Exercise goal: Begin at the line below that has "pos(3l) = pos" and stop after the line that has "36 labels.** -/". Please restate only those lines, word for word.

»»

import Summits.Ventures.Crystal3D.Theorems.StickyWulffConstantNoReconstructionGainFourFamilyLocal
import HarnessLib

/-!
# Four-family Barlow films: the 36 unit vectors of `(1/3)Λ₀` (direction lemma)

HONEST FRAMING. Part of the venture `Summits/Ventures/Crystal3D` (cell `crystal3d-full`), helper
`--supports` the crux `NoReconstructionGain` (stmt-Ventures-19144, route
`route-Ventures-StickyWulffConstant`), line `adhesion`; continuation of `…FourFamilyLocal` (class (ii)).

The Barlow positions of all four `{111}` families of `Λ₀ = fccStacking 1 √(2/3)` lie in the refined
lattice `(1/3)Λ₀ = {(1/3) • pos K I J}`.  Its unit vectors are EXACTLY 36: the norm form
`9‖(1/3) pos(K,I,J)‖² · 12 = 3(2I+J+K)² + (3J+K)² + 8K²` equals `108` only for the 12 kissing labels
`3·(unit label)` and the 24 twin labels — a bounded Diophantine check (`|K| ≤ 3`, `|J| ≤ 4`,
`|I| ≤ 6`).  Consequently the partner directions of ANY two balls of a film in `(1/3)Λ₀` lie in the list
`A18 ++ (−A18)` of the chamber certificate, with no coset bookkeeping at all (the 18 "bad" cosets of
`(1/3)Λ₀ / Λ₀` carry no unit vector).

* `third_unit_labels` — the Diophantine classification;
* `third_three`, `third_neg_three` — `(1/3) pos(3l) = pos l`, `(1/3) pos(−3l) = −pos l`;
* `third_unit_mem` — a unit vector `(1/3) • pos K I J` is one of the 36 listed vectors (first the 18
  cost-2 directions of `fourFamilyChamber_cliques`, flattened, then the 18 of
  `fourFamilyChamber_plugExclusion`).

WHAT THIS IS NOT: the assembly (next file); F-C1 not moved.
-/

noncomputable section

namespace Summit.Ventures.Crystal3D.Theorems

open Summit.Ventures.Crystal3D Finset
open Literature.MathematicalPhysics.StatisticalMechanics (barlowPos barlowOffset layerNormal constHagg
  haggLabel_const barlowPos_apply_zero barlowPos_apply_one barlowPos_apply_two)
open scoped InnerProductSpace

/-- **Unit vectors of `(1/3)Λ₀`: the 36 labels.** -/
theorem third_unit_labels (K I J : ℤ) (h : ‖(1 / 3 : ℝ) • barlowPos 1 (Real.sqrt (2 / 3)) constHagg K I J‖ = 1) :
    (K, I, J) ∈ ([(0, 3, (-3)), ((-1), 2, (-3)), ((-2), 3, (-2)), ((-3), 0, 0), ((-2), 1, (-2)), ((-3), 2, (-1)), (0, (-3), 0), ((-1), (-3), 2), ((-2), (-2), 1), ((-3), 0, 3), ((-2), (-2), 3), ((-3), (-1), 2), (0, 0, (-3)), (2, (-1), (-3)), (1, (-2), (-2)), ((-3), 3, 0), ((-2), 3, 1), ((-3), 2, 2), (0, (-3), 3), (3, 0, 0), (0, 3, 0), (3, 0, (-3)), (0, 0, 3), (3, (-3), 0), (3, (-2), 1), (2, (-1), 2), (2, (-3), 2), (1, (-2), 3), (3, 1, (-2)), (2, 2, (-1)), (2, 2, (-3)), (1, 3, (-2)), (3, (-2), (-2)), (2, (-3), (-1)), ((-1), 2, 2), ((-2), 1, 3)] : List (ℤ × ℤ × ℤ)) := by
  have hsq : ‖(1 / 3 : ℝ) • barlowPos 1 (Real.sqrt (2 / 3)) constHagg K I J‖ ^ 2 = 1 := by rw [h, one_pow]
  rw [norm_smul, mul_pow, barlowPos_normSq, show ‖(1 / 3 : ℝ)‖ = 1 / 3 by norm_num] at hsq
  have hR : (3 * (2 * I + J + K) ^ 2 + (3 * J + K) ^ 2 + 8 * K ^ 2 : ℝ) = 108 := by
    linear_combination 108 * hsq
  have hZ : 3 * (2 * I + J + K) ^ 2 + (3 * J + K) ^ 2 + 8 * K ^ 2 = 108 := by exact_mod_cast hR
  have hK : -3 ≤ K ∧ K ≤ 3 := by
    constructor <;> nlinarith [sq_nonneg (2 * I + J + K), sq_nonneg (3 * J + K), sq_nonneg (K + 4), sq_nonneg (K - 4)]
  have hJK : -10 ≤ 3 * J + K ∧ 3 * J + K ≤ 10 := by
    constructor <;> nlinarith [sq_nonneg (2 * I + J + K), sq_nonneg K, sq_nonneg (3 * J + K + 11),
      sq_nonneg (3 * J + K - 11)]
  have hIJK : -6 ≤ 2 * I + J + K ∧ 2 * I + J + K ≤ 6 := by
    constructor <;> nlinarith [sq_nonneg (3 * J + K), sq_nonneg K, sq_nonneg (2 * I + J + K + 7),
      sq_nonneg (2 * I + J + K - 7)]
  have hJ : -4 ≤ J ∧ J ≤ 4 := by omega
  have hI : -6 ≤ I ∧ I ≤ 6 := by omega
  obtain ⟨hK1, hK2⟩ := hK
  obtain ⟨hJ1, hJ2⟩ := hJ
  obtain ⟨hI1, hI2⟩ := hI
  interval_cases K <;> interval_cases J <;> interval_cases I <;> first | (exfalso; omega) | decide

««

Exercise response:
* `third_three`, `third_neg_three` — `(1/3) pos(3l) = pos l`, `(1/3) pos(−3l) = −pos l`;
* `third_unit_mem` — a unit vector `(1/3) • pos K I J` is one of the 36 listed vectors (first the 18
  cost-2 directions of `fourFamilyChamber_cliques`, flattened, then the 18 of
  `fourFamilyChamber_plugExclusion`).

WHAT THIS IS NOT: the assembly (next file); F-C1 not moved.
-/

noncomputable section

namespace Summit.Ventures.Crystal3D.Theorems

open Summit.Ventures.Crystal3D Finset
open Literature.MathematicalPhysics.StatisticalMechanics (barlowPos barlowOffset layerNormal constHagg
  haggLabel_const barlowPos_apply_zero barlowPos_apply_one barlowPos_apply_two)
open scoped InnerProductSpace

/-- **Unit vectors of `(1/3)Λ₀`: the 36 labels.** -/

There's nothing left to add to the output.